# EXERCISE OBJECTIVE:
Each entry must be output once more without any change.

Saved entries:
import Summits.ValiantsHypothesis.ValiantsHypothesis.Theses.HartogsRankTwo
import Literature.Computability.AlgebraicComplexity.AndrewsForbes2022Lemma210CharZero

/-!
# Route HartogsRankTwo — item `KernelIsMinors` (stmt-ValiantsHypothesis-10337), closed

`KernelIsMinors`: a polynomial `P ∈ ℂ[X]` (`X` the generic `n × n` matrix) vanishes on all matrices
of rank `≤ 2`, presented as `U Vᵀ` with `U, V ∈ ℂ^{n × 2}`, iff it lies in the ideal generated by
the `3 × 3` minors of `X` — the Second Fundamental Theorem of invariant theory for `GL_2` in point
form (the determinantal ideal `I_3` is the full vanishing ideal of the rank-`≤ 2` locus).

Proof: the tree has the kernel form of the SFT in characteristic `0`,
`ker_genericProductHom_eq_determinantalIdeal_of_charZero` (`ker (X ↦ Y Z) = I_{t+1}`,
`AndrewsForbes2022Lemma210CharZero.lean`, via the Arbarello–Cornalba–Griffiths–Harris straightening
law), whose `determinantalIdeal (Fin n) (Fin n) ℂ 3` is literally the item's span of `3 × 3` minors;
over the infinite field `ℂ`, `P(Y Z) = 0` as a polynomial in `(Y, Z)` iff it vanishes at every
point (`MvPolynomial.funext`, `eval_genericProductHom`).

* `kernelIsMinors_proof : KernelIsMinors` — the item, verbatim.

Honest framing: a dictionary lemma of the (settled) route HartogsRankTwo; nothing here bears on
VP ≠ VNP.

## References
* C. De Concini, D. Eisenbud, C. Procesi, *Young diagrams and determinantal varieties*,
  Invent. Math. 56 (1980). [DeConciniEisenbudProcesi1980]
* R. Goodman, N. Wallach, *Symmetry, Representations, and Invariants*, GTM 255, Thm. 12.2.12.
  [GoodmanWallachGTM255]
-/

set_option linter.dupNamespace false

noncomputable section

namespace Summit.ValiantsHypothesis.ValiantsHypothesis.Theorems.HartogsRankTwo

open MvPolynomial
open Literature.Computability.AlgebraicComplexity

/-- **Item `KernelIsMinors` (stmt-ValiantsHypothesis-10337).** A polynomial vanishes on all `U Vᵀ`
(`U, V ∈ ℂ^{n×2}`) iff it lies in the ideal of the `3 × 3` minors of the generic `n × n` matrix: the
Second Fundamental Theorem for `GL_2` in point form, from the tree's kernel form in characteristic
`0` and `MvPolynomial.funext` over the infinite field `ℂ`.
[cite: GoodmanWallachGTM255, Thm. 12.2.12] -/
theorem kernelIsMinors_proof : Theses.HartogsRankTwo.KernelIsMinors := by
  intro n P
  have hI : Ideal.span (Set.range fun rc : (Fin 3 → Fin n) × (Fin 3 → Fin n) =>
      ((Matrix.mvPolynomialX (Fin n) (Fin n) ℂ).submatrix rc.1 rc.2).det) =
      determinantalIdeal (Fin n) (Fin n) ℂ 3 := rfl
  rw [hI, ← ker_genericProductHom_eq_determinantalIdeal_of_charZero ℂ n n 2, RingHom.mem_ker]
  constructor
  · intro h
    apply MvPolynomial.funext
    intro w
    rw [map_zero, eval_genericProductHom]
    simpa only [Matrix.mul_apply, Matrix.of_apply] using
      h (fun i k => w (Sum.inl (i, k))) (fun j k => w (Sum.inr (k, j)))
  · intro h U V
    have hev := congrArg (MvPolynomial.eval (Sum.elim (fun ik : Fin n × Fin 2 => U ik.1 ik.2)
      (fun kj : Fin 2 × Fin n => V kj.2 kj.1))) h
    rw [map_zero, eval_genericProductHom] at hev
    simpa only [Matrix.mul_apply, Matrix.of_apply, Sum.elim_inl, Sum.elim_inr] using hev

end Summit.ValiantsHypothesis.ValiantsHypothesis.Theorems.HartogsRankTwo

# THE COMPLETED TASK:
import Summits.ValiantsHypothesis.ValiantsHypothesis.Theses.HartogsRankTwo
import Literature.Computability.AlgebraicComplexity.AndrewsForbes2022Lemma210CharZero

/-!
# Route HartogsRankTwo — item `KernelIsMinors` (stmt-ValiantsHypothesis-10337), closed

`KernelIsMinors`: a polynomial `P ∈ ℂ[X]` (`X` the generic `n × n` matrix) vanishes on all matrices
of rank `≤ 2`, presented as `U Vᵀ` with `U, V ∈ ℂ^{n × 2}`, iff it lies in the ideal generated by
the `3 × 3` minors of `X` — the Second Fundamental Theorem of invariant theory for `GL_2` in point
form (the determinantal ideal `I_3` is the full vanishing ideal of the rank-`≤ 2` locus).

Proof: the tree has the kernel form of the SFT in characteristic `0`,
`ker_genericProductHom_eq_determinantalIdeal_of_charZero` (`ker (X ↦ Y Z) = I_{t+1}`,
`AndrewsForbes2022Lemma210CharZero.lean`, via the Arbarello–Cornalba–Griffiths–Harris straightening
law), whose `determinantalIdeal (Fin n) (Fin n) ℂ 3` is literally the item's span of `3 × 3` minors;
over the infinite field `ℂ`, `P(Y Z) = 0` as a polynomial in `(Y, Z)` iff it vanishes at every
point (`MvPolynomial.funext`, `eval_genericProductHom`).

* `kernelIsMinors_proof : KernelIsMinors` — the item, verbatim.

Honest framing: a dictionary lemma of the (settled) route HartogsRankTwo; nothing here bears on
VP ≠ VNP.

## References
* C. De Concini, D. Eisenbud, C. Procesi, *Young diagrams and determinantal varieties*,
  Invent. Math. 56 (1980). [DeConciniEisenbudProcesi1980]
* R. Goodman, N. Wallach, *Symmetry, Representations, and Invariants*, GTM 255, Thm. 12.2.12.
  [GoodmanWallachGTM255]
-/

set_option linter.dupNamespace false

noncomputable section

namespace Summit.ValiantsHypothesis.ValiantsHypothesis.Theorems.HartogsRankTwo

open MvPolynomial
open Literature.Computability.AlgebraicComplexity

/-- **Item `KernelIsMinors` (stmt-ValiantsHypothesis-10337).** A polynomial vanishes on all `U Vᵀ`
(`U, V ∈ ℂ^{n×2}`) iff it lies in the ideal of the `3 × 3` minors of the generic `n × n` matrix: the
Second Fundamental Theorem for `GL_2` in point form, from the tree's kernel form in characteristic
`0` and `MvPolynomial.funext` over the infinite field `ℂ`.
[cite: GoodmanWallachGTM255, Thm. 12.2.12] -/
theorem kernelIsMinors_proof : Theses.HartogsRankTwo.KernelIsMinors := by
  intro n P
  have hI : Ideal.span (Set.range fun rc : (Fin 3 → Fin n) × (Fin 3 → Fin n) =>
      ((Matrix.mvPolynomialX (Fin n) (Fin n) ℂ).submatrix rc.1 rc.2).det) =
      determinantalIdeal (Fin n) (Fin n) ℂ 3 := rfl
  rw [hI, ← ker_genericProductHom_eq_determinantalIdeal_of_charZero ℂ n n 2, RingHom.mem_ker]
  constructor
  · intro h
    apply MvPolynomial.funext
    intro w
    rw [map_zero, eval_genericProductHom]
    simpa only [Matrix.mul_apply, Matrix.of_apply] using
      h (fun i k => w (Sum.inl (i, k))) (fun j k => w (Sum.inr (k, j)))
  · intro h U V
    have hev := congrArg (MvPolynomial.eval (Sum.elim (fun ik : Fin n × Fin 2 => U ik.1 ik.2)
      (fun kj : Fin 2 × Fin n => V kj.2 kj.1))) h
    rw [map_zero, eval_genericProductHom] at hev
    simpa only [Matrix.mul_apply, Matrix.of_apply, Sum.elim_inl, Sum.elim_inr] using hev

end Summit.ValiantsHypothesis.ValiantsHypothesis.Theorems.HartogsRankTwo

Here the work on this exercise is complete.